Cultural Differences in Learning and Instruction

by Ruth Clark

Here are two introductions to a botany game.  Which introduction do you think would be more effective for learning:

A.     This program is about what types of plants survive on different planets.  For each planet, a plant will be designed…..

B.     You are about to start a journey where you will be visiting different planets.  For each planet, you will need to design a plant….

The first introduction uses a formal style of writing while the second version uses a more conversational style mostly by adding first and second person pronouns to the script.  According to Mayer’s personalization principle, a more conversational style will lead to better learning.  Experiments comparing learning from formal and conversational styles are the basis for this principle.  As you can see in Figure 1, learning was better in the personalized version.  Similar results were found when comparing a lesson on lightning narrated in a conversational style with the same lesson using a more formal style.  These versions were tested with American college students.  Do you think the personalization principle would apply equally in different cultures?

The answer is Maybe Not!
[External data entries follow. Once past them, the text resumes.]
import Mathlib
import Literature.Computability.AlgebraicComplexity.Hyperdeterminant

/-!
# `DetqpThesis` (stmt-ValiantsHypothesis-0315), line `four-dimensional-determinant` — stub B2w,
# helper file: digits and tensor-product characters

Crux `Summit.ValiantsHypothesis.ValiantsHypothesis.Theses.DetQP.DetqpThesis`, line
`four-dimensional-determinant`, registered stub `stub_weightH` (B2w: a generic anti-dominant
cocharacter of the torus of the four-Borel group `H(n,m,ι)`).  This helper file holds the
bookkeeping that does not depend on the particular weight:

* `wH_weight_eq_digitSum`, `wH_digit_le` — if every variable `v` weighs `Σ_r R^{G r v}` then the
  weight `Σ_v e_v μ_v` of an exponent `e` is the base-`R` numeral with digits
  `dig_q(e) = Σ_r Σ_{G r v = q} e_v ≤ #κ · |e|` (the several-exponent version of the route
  BorderApolarity lemma `bfba_weight_eq_digitSum`);
* `wH_prod_tensor_pow` — `∏_I (∏_r t_r(I_r))^{f I} = ∏_r ∏_i t_r(i)^{Σ_{I_r = i} f I}`;
* `wH_padded_hyperdet_weight` — the padded `ℓ`-dimensional determinant
  `X₀₀^{m-n} · rename ι (hyperdet X)` is weighted homogeneous for every weight which splits slot
  by slot on the used variables, `μ(ιI) = Σ_r w_r(I_r)`;
* `wH_injective_of_content`, `wH_char_eq_of_content` — a weight whose level sets have constant
  "content" (exponents off the used block, slot contents `Σ_{I_r = i} e_{ιI}` on it) is injective,
  and exponents with the same content have the same character `∏_v d_v^{e_v}` for every diagonal
  `d` which is a tensor product `d(ιI) = ∏_r t_r(I_r)` on the used block.

Folklore.
-/

noncomputable section
set_option linter.dupNamespace false

namespace Summit.ValiantsHypothesis.ValiantsHypothesis.Theorems.DetQPDetqpThesis

open Literature.Computability.AlgebraicComplexity MvPolynomial
open scoped BigOperators

/-- **A several-exponent weight is a base-`R` numeral.**  With `μ_v = Σ_r R^{G r v}` and all
exponents `< Q`: `Σ_v e_v μ_v = Σ_{q<Q} dig_q(e) R^q` where `dig_q(e) = Σ_r Σ_{G r v = q} e_v`.
[folklore] -/
theorem wH_weight_eq_digitSum {σ κ : Type} [Fintype σ] [Fintype κ] (G : κ → σ → ℕ) (R Q : ℕ)
    (hG : ∀ r v, G r v < Q) (e : σ → ℕ) :
    ∑ v, e v * ∑ r, R ^ G r v =
      ∑ q ∈ Finset.range Q, (∑ r, ∑ v ∈ Finset.univ.filter (fun v => G r v = q), e v) * R ^ q := by
  classical
  have h1 : ∀ r, ∑ v, e v * R ^ G r v =
      ∑ q ∈ Finset.range Q, (∑ v ∈ Finset.univ.filter (fun v => G r v = q), e v) * R ^ q := by
    intro r
    rw [← Finset.sum_fiberwise_of_maps_to (s := Finset.univ) (t := Finset.range Q) (g := G r)
      (fun v _ => Finset.mem_range.2 (hG r v))]
    refine Finset.sum_congr rfl fun q _ => ?_
    rw [Finset.sum_mul]
    refine Finset.sum_congr rfl fun v hv => ?_
    rw [(Finset.mem_filter.1 hv).2]
  simp only [Finset.mul_sum]
  rw [Finset.sum_comm]
  simp only [h1, Finset.sum_mul]
  rw [Finset.sum_comm]

/-- **Digits are small**: each digit `Σ_r Σ_{G r v = q} e_v` is at most `#κ · Σ_v e_v`.
[folklore] -/
theorem wH_digit_le {σ κ : Type} [Fintype σ] [Fintype κ] (G : κ → σ → ℕ) (e : σ → ℕ) (q : ℕ) :
    (∑ r, ∑ v ∈ Finset.univ.filter (fun v => G r v = q), e v) ≤ Fintype.card κ * ∑ v, e v := by
  classical
  calc (∑ r, ∑ v ∈ Finset.univ.filter (fun v => G r v = q), e v) ≤ ∑ _r : κ, ∑ v, e v :=
        Finset.sum_le_sum fun r _ => Finset.sum_le_sum_of_subset (Finset.filter_subset _ _)
    _ = Fintype.card κ * ∑ v, e v := by rw [Finset.sum_const, Finset.card_univ, smul_eq_mul]

/-- **Tensor-product characters slot by slot**:
`∏_I (∏_r t_r(I_r))^{f I} = ∏_r ∏_i t_r(i)^{Σ_{I : I_r = i} f I}`. [folklore] -/
theorem wH_prod_tensor_pow {M : Type} [CommMonoid M] {k n : ℕ} (t : Fin k → Fin n → M)
    (f : (Fin k → Fin n) → ℕ) :
    ∏ I, (∏ r, t r (I r)) ^ f I =
      ∏ r, ∏ i, t r i ^ ∑ I ∈ Finset.univ.filter (fun I : Fin k → Fin n => I r = i), f I := by
  simp only [← Finset.prod_pow]
  rw [Finset.prod_comm]
  refine Finset.prod_congr rfl fun r _ => ?_
  rw [← Finset.prod_fiberwise_of_maps_to (s := Finset.univ) (t := Finset.univ)
    (g := fun I : Fin k → Fin n => I r) (fun I _ => Finset.mem_univ _)]
  refine Finset.prod_congr rfl fun i _ => ?_
  rw [← Finset.prod_pow_eq_pow_sum]
  exact Finset.prod_congr rfl fun I hI => by rw [(Finset.mem_filter.1 hI).2]

/-- **The padded `ℓ`-dimensional determinant is weighted homogeneous** for every weight whose
values on the used variables split slot by slot, `μ(ιI) = Σ_r w_r(I_r)`: the monomial
`X₀₀^{m-n} ∏_i X_{ι(σ₀ i, …, σ_{ℓ-1} i)}` has weight `(m-n) μ₀₀ + Σ_r Σ_i w_r(i)` (reindex each
slot by the permutation `σ_r`). [folklore] -/
theorem wH_padded_hyperdet_weight {ℓ n m : ℕ} [NeZero m] (ι : (Fin ℓ → Fin n) → Fin m × Fin m)
    (μ : Fin m × Fin m → ℤ) (w : Fin ℓ → Fin n → ℤ) (hμ : ∀ I, μ (ι I) = ∑ r, w r (I r)) :
    ∃ ν₀ : ℤ, ∀ d ∈ (X ((0 : Fin m), (0 : Fin m)) ^ (m - n) *
        rename ι (hyperdet fun I : Fin ℓ → Fin n => (X I : MvPolynomial (Fin ℓ → Fin n) ℂ))).support,
      Finsupp.weight μ d = ν₀ := by
  classical
  set WB : ℤ := ∑ r, ∑ i, w r i with hWB
  refine ⟨(m - n) • μ (0, 0) + WB, fun d hd => ?_⟩
  have hterm : ∀ σ : Fin ℓ → Equiv.Perm (Fin n),
      IsWeightedHomogeneous μ
        (∏ i : Fin n, (X (ι fun j => σ j i) : MvPolynomial (Fin m × Fin m) ℂ)) WB := by
    intro σ
    have h := IsWeightedHomogeneous.prod (w := μ) Finset.univ
      (fun i : Fin n => (X (ι fun j => σ j i) : MvPolynomial (Fin m × Fin m) ℂ))
      (fun i => μ (ι fun j => σ j i)) (fun i _ => isWeightedHomogeneous_X _ _ _)
    have hsum : ∑ i, μ (ι fun j => σ j i) = WB := by
      simp only [hμ]
      rw [Finset.sum_comm]
      exact Finset.sum_congr rfl fun r _ => Equiv.sum_comp (σ r) (w r)
    rwa [hsum] at h
  have hren : rename ι (hyperdet fun I : Fin ℓ → Fin n => (X I : MvPolynomial (Fin ℓ → Fin n) ℂ)) =
      hyperdet fun I : Fin ℓ → Fin n => (X (ι I) : MvPolynomial (Fin m × Fin m) ℂ) := by
    rw [← AlgHom.coe_toRingHom, map_hyperdet]
    simp only [AlgHom.coe_toRingHom, rename_X]
  have hhom : IsWeightedHomogeneous μ (X ((0 : Fin m), (0 : Fin m)) ^ (m - n) *
      rename ι (hyperdet fun I : Fin ℓ → Fin n => (X I : MvPolynomial (Fin ℓ → Fin n) ℂ)))
      ((m - n) • μ (0, 0) + WB) := by
    refine IsWeightedHomogeneous.mul ((isWeightedHomogeneous_X _ _ _).pow (m - n)) ?_
    rw [hren]
    unfold hyperdet
    refine IsWeightedHomogeneous.sum _ _ _ fun σ _ => ?_
    rw [← Int.cast_prod, ← map_intCast (C : ℂ →+* MvPolynomial (Fin m × Fin m) ℂ)]
    exact (hterm σ).C_mul _
  exact hhom (mem_support_iff.1 hd)

/-- **Constant content on level sets makes a weight injective.**  If `μ v = μ v'` forces the
exponents `x_v`, `x_{v'}` to agree off the used block and to have the same slot contents on it,
then `v = v'`. [folklore] -/
theorem wH_injective_of_content {k n m : ℕ} (ι : (Fin k → Fin n) → Fin m × Fin m)
    (hι : Function.Injective ι) (μ : Fin m × Fin m → ℤ)
    (h : ∀ v v' : Fin m × Fin m, μ v = μ v' →
      (∀ u, u ∉ Set.range ι →
        (Finsupp.single v 1 : Fin m × Fin m →₀ ℕ) u = (Finsupp.single v' 1 : Fin m × Fin m →₀ ℕ) u) ∧
      (∀ (r : Fin k) (i : Fin n),
        ∑ I ∈ Finset.univ.filter (fun I : Fin k → Fin n => I r = i),
            (Finsupp.single v 1 : Fin m × Fin m →₀ ℕ) (ι I) =
          ∑ I ∈ Finset.univ.filter (fun I : Fin k → Fin n => I r = i),
            (Finsupp.single v' 1 : Fin m × Fin m →₀ ℕ) (ι I))) :
    Function.Injective μ := by
  classical
  intro v v' hvv'
  obtain ⟨hoff, hslot⟩ := h v v' hvv'
  by_cases hv : v ∈ Set.range ι
  · by_cases hv' : v' ∈ Set.range ι
    · obtain ⟨I, rfl⟩ := hv
      obtain ⟨I', rfl⟩ := hv'
      have key : ∀ (I₀ : Fin k → Fin n) (r : Fin k),
          ∑ I'' ∈ Finset.univ.filter (fun I'' : Fin k → Fin n => I'' r = I r),
            (Finsupp.single (ι I₀) 1 : Fin m × Fin m →₀ ℕ) (ι I'') =
            if I₀ r = I r then 1 else 0 := by
        intro I₀ r
        simp only [Finsupp.single_apply, hι.eq_iff]
        rw [Finset.sum_ite_eq]
        simp only [Finset.mem_filter, Finset.mem_univ, true_and]
      suffices hII : I = I' by rw [hII]
      funext r
      have h := hslot r (I r)
      rw [key, key, if_pos rfl] at h
      by_contra hne
      rw [if_neg (Ne.symm hne)] at h
      exact one_ne_zero h
    · have h := hoff v' hv'
      rw [Finsupp.single_eq_same, Finsupp.single_apply] at h
      by_contra hne
      rw [if_neg hne] at h
      exact zero_ne_one h
  · have h := hoff v hv
    rw [Finsupp.single_eq_same, Finsupp.single_apply] at h
    by_contra hne
    rw [if_neg (Ne.symm hne)] at h
    exact one_ne_zero h

/-- **Equal content ⇒ equal character.**  If two exponents agree off the used block and have the
same slot contents `Σ_{I_r = i} e_{ιI}` on it, then `∏_v d_v^{e_v} = ∏_v d_v^{e'_v}` for every
`d` which is a tensor product `d(ιI) = ∏_r t_r(I_r)` on the used block. [folklore] -/
theorem wH_char_eq_of_content {A : Type} [CommMonoid A] {k n m : ℕ}
    (ι : (Fin k → Fin n) → Fin m × Fin m) (hι : Function.Injective ι) (e e' : Fin m × Fin m →₀ ℕ)
    (hoff : ∀ v, v ∉ Set.range ι → e v = e' v)
    (hslot : ∀ (r : Fin k) (i : Fin n),
      ∑ I ∈ Finset.univ.filter (fun I : Fin k → Fin n => I r = i), e (ι I) =
        ∑ I ∈ Finset.univ.filter (fun I : Fin k → Fin n => I r = i), e' (ι I))
    (d : Fin m × Fin m → A) (t : Fin k → Fin n → A) (ht : ∀ I, d (ι I) = ∏ r, t r (I r)) :
    ∏ v ∈ e.support, d v ^ e v = ∏ v ∈ e'.support, d v ^ e' v := by
  classical
  have hprod : ∀ f : Fin m × Fin m →₀ ℕ, ∏ v ∈ f.support, d v ^ f v = ∏ v, d v ^ f v := fun f =>
    Finset.prod_subset (Finset.subset_univ _) fun v _ hv => by
      rw [Finsupp.notMem_support_iff.1 hv, pow_zero]
  have hrange : (Finset.univ.filter fun v : Fin m × Fin m => v ∈ Set.range ι) =
      Finset.univ.image ι := by
    ext v
    simp
  have hin : ∀ f : Fin m × Fin m →₀ ℕ,
      ∏ v ∈ Finset.univ.filter (fun v => v ∈ Set.range ι), d v ^ f v =
        ∏ r, ∏ i, t r i ^ ∑ I ∈ Finset.univ.filter (fun I : Fin k → Fin n => I r = i),
          f (ι I) := by
    intro f
    rw [hrange, Finset.prod_image (fun I _ I' _ h => hι h)]
    simp only [ht]
    exact wH_prod_tensor_pow t (fun I => f (ι I))
  rw [hprod e, hprod e',
    ← Finset.prod_filter_mul_prod_filter_not Finset.univ (fun v => v ∈ Set.range ι),
    ← Finset.prod_filter_mul_prod_filter_not Finset.univ (fun v => v ∈ Set.range ι)
      (fun v => d v ^ e' v), hin e, hin e']
  congr 1
  · simp only [hslot]
  · exact Finset.prod_congr rfl fun v hv => by rw [hoff v (Finset.mem_filter.1 hv).2]

end Summit.ValiantsHypothesis.ValiantsHypothesis.Theorems.DetQPDetqpThesis

end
One recent experiment compared learning from an informal to a formal version of the lightning lesson among Czech college students.  Brom et al (2017) found that the Czech students preferred the more formal version and that learning was not improved by the conversational version.  The research team suggests that Czech students are more accustomed to a formal style in educational settings and violating this norm was a distraction for them. 
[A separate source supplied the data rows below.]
import Summits.ABC.ABC.Theorems.IUTThetaPilotABCExpThreeDegOne
import Summits.ABC.ABC.Theorems.IUTThetaPilotABCOfCor312PerImageSzpiroBad
import Literature.IUT.LogVolume.Corollary22PartIIUpTo
import HarnessLib

set_option linter.dupNamespace false

/-!
# Route `route-ABC-IUTThetaPilot`, crux `ThetaPartII` (stmt-ABC-19678): POLYNOMIAL abc (`c < C_ε·rad^{3+ε}`) from
# [IUTchIII] Cor. 3.12 (per image) at the Θ-data of the SZPIRO-BAD admissible RATIONAL `λ` ALONE

Proof-only companion (cell abc-iut, WAVE-3 discharge seat abc-iut-c312-d1, gen 7; row «P-CRUX-SUFFICIENCY», part D;
`--supports stmt-ABC-19678 --as helper`). Composition of two kernel facts, nothing else:

* abc-iut-S6's «d = 1 CUT» (`ThetaPartIIDegOne.abc_exp_three_of_cor312_degOne`, p445865…p446512): [IUTchIII] Cor. 3.12 (reading
  (U), `Cor22.Cor312AtDatum`) at the genuine Θ-data of the admissible RATIONAL points of the `λ`-line (`P ∈ UP`, `P.degree ≤ 1`,
  `l` prime `≥ 5`, `AdmitsCore`, (P2), (P5), (P6)) implies `c < C_ε·rad(abc)^{3+ε}` for every abc triple — no [GenEll] Thm. 2.1, no
  compactly bounded subset, no slot residue (`d_mod = 1`);
* this seat's sufficiency (`Cor22.cor312PerImageAtDatum_of_szpiroSix`, p446147; [IUTchIV] Thm. 1.10 Steps (ii)/(v) lower window of
  abc-iut-w6-d018/S4): at `d_mod = 1` the per-image crux `Cor22.Cor312PerImageAtDatum P l` — hence the (U) one, `cor312AtDatum_of_perImage`
  — is a THEOREM whenever `log q^{∤2l}(λ) ≤ (6l(l+1)/((l+4)(l−3)))·(log-diff(λ) + (1 − 1/l)·log 𝔣^{∤2l}(λ)) + (6l(l+5)/((l+4)(l−3)))·log π`.

Hence (`cor312_degOne_of_perImage_szpiroBad`, **`abc_exp_three_of_cor312PerImage_szpiroBad_degOne`**): **polynomial abc with exponent
`3 + ε` follows from [IUTchIII] Cor. 3.12, read per image, at the Θ-data of those admissible rational `λ` whose `q`-parameter VIOLATES the
Szpiro-type bound above** (constant `6l(l+1)/((l+4)(l−3)) ↓ 6`; `log-diff(λ) = 0` for rational `λ`). READING (no side): on the rational line
the IUT route's polynomial-abc output draws on the disputed inequality ONLY at points of Szpiro ratio `≳ 6(1 − O(1/l))` — the abc locus
itself; at every other admissible rational point the disputed inequality (as typed, per image) holds in the kernel. Nothing here asserts
Cor. 3.12, `ThetaPartII` or abc. [claim: Mochizuki2012, status: disputed] [cite: Mochizuki2012, IUTchIII Cor. 3.12 p. 173–174;
IUTchIV Thm. 1.10 p. 22–23, Cor. 2.2 (ii) proof p. 46]
-/

noncomputable section

namespace Summit.ABC.ABC.Theorems.ThetaPartIIDegOne

open Literature.IUT.LogVolume Literature.IUT.LogVolume.Cor22
open Literature.NumberTheory.DiophantineGeometry Literature.NumberTheory.DiophantineGeometry.GenEll

/-- **Cor. 3.12 (reading (U)) at the admissible rational points from its per-image form at the SZPIRO-BAD ones**: for `P ∈ UP` of
degree `≤ 1` (`d_mod = 1`, `Cor22.dmod_eq_one_of_degree_le_one`), a prime `l ≥ 5` and the admissibility conditions, either
`log q^{∤2l}(λ) ≤ (6l(l+1)/((l+4)(l−3)))·(log-diff + (1 − 1/l)·log-cond^{∤2l}) + (6l(l+5)/((l+4)(l−3)))·log π` — then the per-image crux is a
theorem (`cor312PerImageAtDatum_of_szpiroSix`, p446147) — or the point is Szpiro-bad and the hypothesis applies; (P) ⟹ (U) by
`Cor22.cor312AtDatum_of_perImage`. [claim: Mochizuki2012, status: disputed] [cite: Mochizuki2012, IUTchIII Cor. 3.12 p. 173–174] -/
theorem cor312_degOne_of_perImage_szpiroBad
    (hbad : ∀ P : NFPoint, P ∈ UP → P.degree ≤ 1 → ∀ l : ℕ, l.Prime → 5 ≤ l →
      Cor22.AdmitsCore P → Cor22.CondP2 P l → Cor22.CondP5 P l → Cor22.CondP6 P l →
      6 * l * ((l : ℝ) + 1) / (((l : ℝ) + 4) * ((l : ℝ) - 3))
            * (P.logDiff + (1 - 1 / (l : ℝ)) * Cor22.logCondAvoid P {2, l})
          + 6 * l * ((l : ℝ) + 5) / (((l : ℝ) + 4) * ((l : ℝ) - 3)) * Real.log Real.pi <
        Cor22.logQAvoid P {2, l} →
      Cor22.Cor312PerImageAtDatum P l) :
    ∀ P : NFPoint, P ∈ UP → P.degree ≤ 1 → ∀ l : ℕ, l.Prime → 5 ≤ l →
      Cor22.AdmitsCore P → Cor22.CondP2 P l → Cor22.CondP5 P l → Cor22.CondP6 P l →
        Cor22.Cor312AtDatum P l := by
  intro P hP hdeg l hl h5 hc h2 h5' h6
  have hd : Cor22.dmod P = 1 := Cor22.dmod_eq_one_of_degree_le_one hdeg
  refine Cor22.cor312AtDatum_of_perImage ?_
  by_cases hq : Cor22.logQAvoid P {2, l} ≤
      6 * l * ((l : ℝ) + 1) / (((l : ℝ) + 4) * ((l : ℝ) - 3))
          * (P.logDiff + (1 - 1 / (l : ℝ)) * Cor22.logCondAvoid P {2, l})
        + 6 * l * ((l : ℝ) + 5) / (((l : ℝ) + 4) * ((l : ℝ) - 3)) * Real.log Real.pi
  · exact Cor22.cor312PerImageAtDatum_of_szpiroSix hP.1 h5 hd hq
  · exact hbad P hP hdeg l hl h5 hc h2 h5' h6 (lt_of_not_ge hq)

/-- **POLYNOMIAL abc FROM [IUTchIII] Cor. 3.12 (PER IMAGE) AT THE SZPIRO-BAD ADMISSIBLE RATIONAL `λ` ALONE**: if the per-image crux
`Cor22.Cor312PerImageAtDatum P l` holds at every admissible rational `λ`-line point (`P ∈ UP`, degree `≤ 1`, `l` prime `≥ 5`, `AdmitsCore`,
(P2), (P5), (P6)) with `log q^{∤2l}(λ) > (6l(l+1)/((l+4)(l−3)))·(log-diff(λ) + (1 − 1/l)·log 𝔣^{∤2l}(λ)) + (6l(l+5)/((l+4)(l−3)))·log π`, then for
every `ε > 0` there is `C > 0` with `c < C·rad(abc)^{3+ε}` for every abc triple (abc-iut-S6's `abc_exp_three_of_cor312_degOne` ∘
`cor312_degOne_of_perImage_szpiroBad`). CONDITIONAL on the displayed hypothesis; nothing here asserts abc or Cor. 3.12.
[claim: Mochizuki2012, status: disputed] [cite: Mochizuki2012, IUTchIII Cor. 3.12 p. 173–174; IUTchIV Thm. A, Cor. 2.2 (ii) p. 41–46] -/
theorem abc_exp_three_of_cor312PerImage_szpiroBad_degOne
    (hbad : ∀ P : NFPoint, P ∈ UP → P.degree ≤ 1 → ∀ l : ℕ, l.Prime → 5 ≤ l →
      Cor22.AdmitsCore P → Cor22.CondP2 P l → Cor22.CondP5 P l → Cor22.CondP6 P l →
      6 * l * ((l : ℝ) + 1) / (((l : ℝ) + 4) * ((l : ℝ) - 3))
            * (P.logDiff + (1 - 1 / (l : ℝ)) * Cor22.logCondAvoid P {2, l})
          + 6 * l * ((l : ℝ) + 5) / (((l : ℝ) + 4) * ((l : ℝ) - 3)) * Real.log Real.pi <
        Cor22.logQAvoid P {2, l} →
      Cor22.Cor312PerImageAtDatum P l)
    {ε : ℝ} (hε : 0 < ε) :
    ∃ C : ℝ, 0 < C ∧ ∀ a b c : ℕ, IsABCTriple a b c →
      (c : ℝ) < C * ((rad a b c : ℕ) : ℝ) ^ (3 + ε) :=
  abc_exp_three_of_cor312_degOne (cor312_degOne_of_perImage_szpiroBad hbad) hε

end Summit.ABC.ABC.Theorems.ThetaPartIIDegOne

end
This research report sounds a cautionary note about extrapolating evidence-based methods found in one context to different contexts. Most research supporting the multimedia principles has been conducted in laboratory studies in the US or Europe using college age populations.  We will need additional evidence showing how these principles may need to be modified for different populations and naturalistic settings.  For example, we might anticipate a different motivational context among learners in a real class setting compared to a laboratory setting.  A real class setting may have relevance to their work and/or may have consequences such as scores and grades leading to higher intrinsic or extrinsic motivation compared to participants in a laboratory setting.  

I recall a class I conducted years ago in a Northern European country.  As in my American classes, I interspersed my explanations with group collaborative exercises.  This did not go over well with this audience.  They wanted mostly lecture since I was the expert.  In this setting cultural expectations were clearly different from US preferences. 

What has been your experience regarding contextualizing your instruction for different cultures? Do cultural differences imply fundamentally different learning processes or different expectations that in turn shape those learning processes?


FOR MORE INFORMATION

Brom, C., Hannemann, T., Starkova, T. Bromova, E & Dechterenko, F. (2017). The role of cultural background in the personalization principle: Five experiments with Czech learners. Computers & Education, 112, 37-68.

Fiorella, L & Mayer, R.E. (2022) Principles based on social cues in multimedia learning Personalization, voice, image and embodiment principles. In R. E. Mayer & L. Fiorella (eds.), Cambridge Handbook of Multimedia Learning (3rd ed; pp. 277-285).  New York: Cambridge University Press.